> **What the exercise asks**
Only the lines from the one that contains "exact absurd hν" through the final line of the entries should be repeated, exactly as written.

> **Data supplied**
import Literature.Geometry.Symplectic.SymplecticHomologicalOrientation
import Literature.Geometry.Symplectic.SymplecticSurfaceNonTorsion
import Literature.Geometry.Manifold.DeRhamFundamentalClassPairing
import HarnessLib

/-!
# The symplectic area functional; symplectic surfaces have non-zero area and are oriented by it

Topic `Literature/Geometry/Symplectic`. C. H. Taubes, *The Seiberg–Witten and Gromov invariants*,
Math. Res. Lett. 2 (1995) 221–238, §3 (p. 228): "The restriction of the symplectic form `ω` to a
pseudo-holomorphic submanifold `Σ` is always symplectic, and so orients `Σ`. With this orientation
understood, then `Σ` has a fundamental class which is a priori nontrivial in `H₂(X; ℤ)`. (This is
because the integral of `ω` over `Σ` is positive.)"; D. McDuff, D. Salamon, *Introduction to
Symplectic Topology* (3rd ed. 2017), Ex. 4.4.5 and the proof of Thm. 13.3.11 (`∫_Σ ω > 0`, so a
symplectic surface represents a non-torsion class), proof of Cor. 13.3.24 (iii)
("`K · [ω] = ∫_C ω`").

This file names the functional `z ↦ ⟨[α], z ⊗ 1⟩` on `H_k(N; ℤ)` of a closed `k`-form `α` — its
PERIODS; for the symplectic form, the SYMPLECTIC AREA `⟨[ω], ·⟩` — over the tree's vocabulary
(`realClassOfClosedForm`, the image of the de Rham class under the integration isomorphism
`integrationDeRhamIsoFamily`; `singularHomology.coeffChange ℤ → ℝ`; `kroneckerPairing`), and proves
what the statement of Taubes's theorem uses of it:

* `periodFunctional α hα hcl : H_k(N; ℤ) →+ ℝ` and the same map as a `ℤ`-linear map
  `periodLinearMap` (the shape of the additive area functional `A` of conjunct (iii) of
  `taubes_canonicalClass_symplecticCurve_four`);
* `periodFunctional_map_fundamentalClass` — NATURALITY: for a `C^∞` map `f : S → N` from a closed
  oriented `k`-manifold, `⟨[α], f_*[S] ⊗ 1⟩ = ⟨[f^* α], [S] ⊗ 1⟩` (Lee 2013, Thm. 18.14, through the
  tree's `integrationDeRhamIsoFamily_map_of_contMDiff` and `kroneckerPairing_map`);
* `periodFunctional_map_fundamentalClass_ne_zero` — if `f^* α` vanishes nowhere on the closed
  connected `S`, the period on `f_*[S]` is non-zero for EVERY `ℤ`-orientation of `S` (the tree's
  `kroneckerPairing_integrationDeRham_map_fundamentalClass_ne_zero`: a nowhere-vanishing top form
  is not exact), it changes sign with the orientation (`periodFunctional_map_fundamentalClass_neg`),
  so EXACTLY ONE orientation of `S` makes it positive
  (`exists_periodFunctional_map_fundamentalClass_pos`, `eq_of_periodFunctional_map_fundamentalClass_pos`)
  — the orientation of `S` induced by `α`, characterised without any choice of generator of local
  homology (cf. the module docstring of `SymplecticHomologicalOrientation.lean`: the tree's
  constructive `surfaceOrientation` / `symplecticSurfaceOrientation` are the book's orientation only
  up to an undecidable sign, whereas positivity of the period pins the orientation);
* the symplectic case `n = 4`, `k = 2`: a surface on which the `2`-form `s` is non-degenerate has
  non-zero symplectic area for every orientation (`periodFunctional_map_ne_zero_of_symplecticSurface`,
  Taubes loc. cit., McDuff–Salamon Ex. 4.4.5), positive for exactly one
  (`exists_periodFunctional_map_pos_of_symplecticSurface`, `…_of_isSmoothEmbedding`,
  `eq_of_periodFunctional_map_pos`).

Everything is proved (no named facts).  Used by `TaubesCurve.lean` (Taubes's curves, oriented by
`s`) and the reduction of `taubes_canonicalClass_symplecticCurve_four`
(`TaubesCanonicalClassSymplecticCurveFourProofs.lean`).

## References

* C. H. Taubes, The Seiberg–Witten and Gromov invariants, Math. Res. Lett. 2 (1995) 221–238, §3
  (p. 228). [Taubes1995]
* D. McDuff, D. Salamon, Introduction to Symplectic Topology, 3rd ed., OUP (2017), Ex. 4.4.5,
  proof of Thm. 13.3.11, proof of Cor. 13.3.24 (iii). [McDuffSalamon2017]
* J. M. Lee, Introduction to Smooth Manifolds, 2nd ed. (2013), Thm. 17.31, Thm. 18.14.
  [LeeSmoothManifolds2013]
* A. Hatcher, Algebraic Topology (2002), §2.2 p. 165, §3.3 pp. 234–236. [HatcherAT2002]
* G. E. Bredon, Topology and Geometry, GTM 139 (1993), Thm. V.9.5. [Bredon1993]
-/

noncomputable section

namespace Literature.Geometry.Symplectic

open scoped Manifold ContDiff Topology ContinuousMap
open Set Function
open Literature.Geometry.Kaehler (MForm IsSmoothForm IsClosedForm closedSmoothForms deRhamCohomology)
open Literature.AlgebraicTopology.SingularHomology Literature.NumberTheory.Transcendental
open Literature.Geometry.Manifold

/-- Local notation: `𝔼 n` is the model space `EuclideanSpace ℝ (Fin n)`. -/
local notation "𝔼" n:arg => EuclideanSpace ℝ (Fin n)

/-- Local notation: `ℛ n` is the model with corners `modelWithCornersSelf ℝ (EuclideanSpace ℝ (Fin n))`
(Mathlib's `𝓡 n`, spelled locally so that the file reads the same as its importers
`TaubesCurve.lean` / `TaubesCanonicalClassSymplecticCurveFourProofs.lean`, where the scoped token
is unavailable). -/
local notation "ℛ" n:arg => modelWithCornersSelf ℝ (EuclideanSpace ℝ (Fin n))

/-! ### The period functional of a closed form -/

section Period

variable {n : ℕ} {N : Type} [TopologicalSpace N] [ChartedSpace (𝔼 n) N] [IsManifold (ℛ n) ∞ N]
  [T2Space N] [SigmaCompactSpace N] {k : ℕ}

/-- The two spellings of the change of coefficients `ℤ → ℝ` used in the tree agree. [folklore] -/
theorem intCastAddHom_real_eq_algebraMap :
    Int.castAddHom ℝ = (algebraMap ℤ ℝ : ℤ →+* ℝ).toAddMonoidHom :=
  AddMonoidHom.ext fun z ↦ (eq_intCast (algebraMap ℤ ℝ) z).symm

/-- **The period functional of a closed `k`-form** `α` on a manifold `N`: the additive map
`H_k(N; ℤ) → ℝ`, `z ↦ ⟨[α], z ⊗ 1⟩`, pairing the real class of `α` (de Rham's integration
isomorphism) with the real reduction of an integral class — on the class of a smooth cycle, the
integral of `α` over it.  For the symplectic form of a symplectic manifold this is the symplectic
area `⟨[ω], ·⟩` (McDuff–Salamon 2017, Ex. 4.4.5; Taubes 1995, §3: "the integral of `ω` over `Σ`").
[cite: McDuffSalamon2017, Ex. 4.4.5] [cite: Bredon1993, Thm. V.9.5] -/
def periodFunctional (α : MForm (ℛ n) N ℝ k) (hα : IsSmoothForm α) (hcl : IsClosedForm α) :
    singularHomology ℤ ℤ N k →+ ℝ :=
  (kroneckerPairing ℝ ℝ N k (realClassOfClosedForm α hα hcl)).toAddMonoidHom.comp
    (singularHomology.coeffChange N (Int.castAddHom ℝ) k)

/-- Unfolding `periodFunctional`: `P_α z = ⟨[α], z ⊗ 1⟩`. [folklore] -/
theorem periodFunctional_apply (α : MForm (ℛ n) N ℝ k) (hα : IsSmoothForm α) (hcl : IsClosedForm α)
    (z : singularHomology ℤ ℤ N k) :
    periodFunctional α hα hcl z =
      kroneckerPairing ℝ ℝ N k (realClassOfClosedForm α hα hcl)
        (singularHomology.coeffChange N (Int.castAddHom ℝ) k z) :=
  rfl

/-- The period functional as a `ℤ`-linear map `H_k(N; ℤ) →ₗ[ℤ] ℝ` (the shape of the area
functional `A` in `taubes_canonicalClass_symplecticCurve_four`). [folklore] -/
def periodLinearMap (α : MForm (ℛ n) N ℝ k) (hα : IsSmoothForm α) (hcl : IsClosedForm α) :
    singularHomology ℤ ℤ N k →ₗ[ℤ] ℝ where
  toFun := periodFunctional α hα hcl
  map_add' x y := map_add _ x y
  map_smul' c x := by
    -- the `ℤ`-action of the bundled module `Hₖ(N; ℤ)` is the integer multiple (`int_smul_eq_zsmul`)
    have h1 := congrArg (periodFunctional α hα hcl)
      (int_smul_eq_zsmul (singularHomology ℤ ℤ N k).isModule c x)
    rw [map_zsmul] at h1
    exact h1

/-- `periodLinearMap` is `periodFunctional` on elements. [folklore] -/
@[simp]
theorem periodLinearMap_apply (α : MForm (ℛ n) N ℝ k) (hα : IsSmoothForm α) (hcl : IsClosedForm α)
    (z : singularHomology ℤ ℤ N k) :
    periodLinearMap α hα hcl z = periodFunctional α hα hcl z :=
  rfl

variable {S : Type} [TopologicalSpace S] [T2Space S] [CompactSpace S] [ConnectedSpace S]
  [ChartedSpace (𝔼 k) S] [IsManifold (ℛ k) ∞ S]

omit [ConnectedSpace S] in
/-- **Naturality of periods**: for a `C^∞` map `f : S → N` from a closed `k`-manifold with a
`ℤ`-orientation `μS`, the period of `α` on `f_* [S]` is the period of `f^* α` on `[S]`,
`⟨[α], f_*[S] ⊗ 1⟩ = ⟨[f^* α], [S] ⊗ 1⟩` (naturality of de Rham's isomorphism, Lee 2013
Thm. 18.14, and of the Kronecker pairing). [cite: LeeSmoothManifolds2013, Thm. 18.14] -/
theorem periodFunctional_map_fundamentalClass {f : S → N} (hf : ContMDiff (ℛ k) (ℛ n) ∞ f)
    (α : MForm (ℛ n) N ℝ k) (hα : IsSmoothForm α) (hcl : IsClosedForm α)
    (μS : HomologicalOrientation ℤ S k) :
    periodFunctional α hα hcl (singularHomology.map ℤ ℤ ⟨f, hf.continuous⟩ k μS.fundamentalClass) =
      periodFunctional (α.pullback (ℛ k) f) (pullback_mem_closedSmoothForms hf ⟨hα, hcl⟩).1
        (pullback_mem_closedSmoothForms hf ⟨hα, hcl⟩).2 μS.fundamentalClass := by
  haveI : LocallyCompactSpace S := ChartedSpace.locallyCompactSpace (𝔼 k) S
  haveI : SecondCountableTopology S := ChartedSpace.secondCountable_of_sigmaCompact (𝔼 k) S
  haveI : LocallyCompactSpace N := ChartedSpace.locallyCompactSpace (𝔼 n) N
  haveI : SecondCountableTopology N := ChartedSpace.secondCountable_of_sigmaCompact (𝔼 n) N
  rw [periodFunctional_apply, periodFunctional_apply, singularHomology.coeffChange_map,
    ← kroneckerPairing_map, realClassOfClosedForm_eq, realClassOfClosedForm_eq,
    ← integrationDeRhamIsoFamily_map_of_contMDiff hf k, deRhamCohomology.map_mk]

/-- **A closed form whose pull-back vanishes nowhere has non-zero period on `f_* [S]`**: if
`f^* α` is nowhere zero on the closed connected `k`-manifold `S` then `⟨[α], f_*[S] ⊗ 1⟩ ≠ 0`
for every `ℤ`-orientation of `S` (it is `⟨[f^* α], [S] ⊗ 1⟩`, and a nowhere-vanishing top form is
not exact; the tree's `kroneckerPairing_integrationDeRham_map_fundamentalClass_ne_zero`).
[cite: McDuffSalamon2017, Ex. 4.4.5] [cite: LeeSmoothManifolds2013, Thm. 17.31] -/
theorem periodFunctional_map_fundamentalClass_ne_zero {f : S → N} (hf : ContMDiff (ℛ k) (ℛ n) ∞ f)
    (α : MForm (ℛ n) N ℝ k) (hα : IsSmoothForm α) (hcl : IsClosedForm α)
    (hne : ∀ y, α.pullback (ℛ k) f y ≠ 0) (μS : HomologicalOrientation ℤ S k) :
    periodFunctional α hα hcl
      (singularHomology.map ℤ ℤ ⟨f, hf.continuous⟩ k μS.fundamentalClass) ≠ 0 := by
  rw [periodFunctional_apply, singularHomology.coeffChange_map, realClassOfClosedForm_eq,
    intCastAddHom_real_eq_algebraMap]
  exact kroneckerPairing_integrationDeRham_map_fundamentalClass_ne_zero μS hf ⟨α, hα, hcl⟩ hne

omit [ConnectedSpace S] [IsManifold (ℛ k) ∞ S] in
/-- **Reversing the orientation of `S` reverses the period on `f_* [S]`** (`[S]_{-μ} = -[S]_μ`,
Hatcher 2002 §3.3 p. 236). [cite: HatcherAT2002, §3.3 p. 236] -/
theorem periodFunctional_map_fundamentalClass_neg {f : S → N} (hf : Continuous f)
    (α : MForm (ℛ n) N ℝ k) (hα : IsSmoothForm α) (hcl : IsClosedForm α)
    (μS : HomologicalOrientation ℤ S k) :
    periodFunctional α hα hcl (singularHomology.map ℤ ℤ ⟨f, hf⟩ k (-μS).fundamentalClass) =
      -periodFunctional α hα hcl (singularHomology.map ℤ ℤ ⟨f, hf⟩ k μS.fundamentalClass) := by
  rw [HomologicalOrientation.fundamentalClass_neg_holds (R := ℤ) (X := S) k μS, map_neg, map_neg]

/-- **Exactly one orientation of `S` gives a positive period** (existence): if `f^* α` vanishes
nowhere, some `ℤ`-orientation `μS` of the closed connected orientable `S` has
`0 < ⟨[α], f_*[S]_{μS} ⊗ 1⟩` — the orientation of `S` "induced by `α`" (McDuff–Salamon 2017,
Ex. 4.4.5: a symplectic submanifold is oriented by `ω`, `∫_Σ ω > 0`). [cite: McDuffSalamon2017, Ex. 4.4.5] -/
theorem exists_periodFunctional_map_fundamentalClass_pos {f : S → N}
    (hf : ContMDiff (ℛ k) (ℛ n) ∞ f) (α : MForm (ℛ n) N ℝ k) (hα : IsSmoothForm α)
    (hcl : IsClosedForm α) (hne : ∀ y, α.pullback (ℛ k) f y ≠ 0)
    (μ₀ : HomologicalOrientation ℤ S k) :
    ∃ μS : HomologicalOrientation ℤ S k, 0 < periodFunctional α hα hcl
      (singularHomology.map ℤ ℤ ⟨f, hf.continuous⟩ k μS.fundamentalClass) := by
  rcases lt_or_gt_of_ne (periodFunctional_map_fundamentalClass_ne_zero hf α hα hcl hne μ₀) with h | h
  · refine ⟨-μ₀, ?_⟩
    rw [periodFunctional_map_fundamentalClass_neg]
    exact neg_pos.2 h
  · exact ⟨μ₀, h⟩

omit [IsManifold (ℛ k) ∞ S] in
/-- **Exactly one orientation of `S` gives a positive period** (uniqueness): two
`ℤ`-orientations of the closed connected `S` with positive period of `α` on `f_* [S]` coincide
(the orientations of a connected manifold are `ν` and `-ν`, Hatcher 2002 §3.3 p. 234).
[cite: HatcherAT2002, §3.3 p. 234] -/
theorem eq_of_periodFunctional_map_fundamentalClass_pos {f : S → N} (hf : Continuous f)
    (α : MForm (ℛ n) N ℝ k) (hα : IsSmoothForm α) (hcl : IsClosedForm α)
    {μS νS : HomologicalOrientation ℤ S k}
    (hμ : 0 < periodFunctional α hα hcl (singularHomology.map ℤ ℤ ⟨f, hf⟩ k μS.fundamentalClass))
    (hν : 0 < periodFunctional α hα hcl (singularHomology.map ℤ ℤ ⟨f, hf⟩ k νS.fundamentalClass)) :
    μS = νS := by
  rcases HomologicalOrientation.eq_or_eq_neg_of_connected_holds S μS νS with h | h
  · exact h
  · subst h
    rw [periodFunctional_map_fundamentalClass_neg] at hμ
    exact absurd hν (not_lt.2 (neg_pos.1 hμ).le)

end Period

/-! ### Symplectic surfaces have non-zero symplectic area -/

section SymplecticArea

> **Expected answer**
    exact absurd hν (not_lt.2 (neg_pos.1 hμ).le)

end Period

/-! ### Symplectic surfaces have non-zero symplectic area -/

section SymplecticArea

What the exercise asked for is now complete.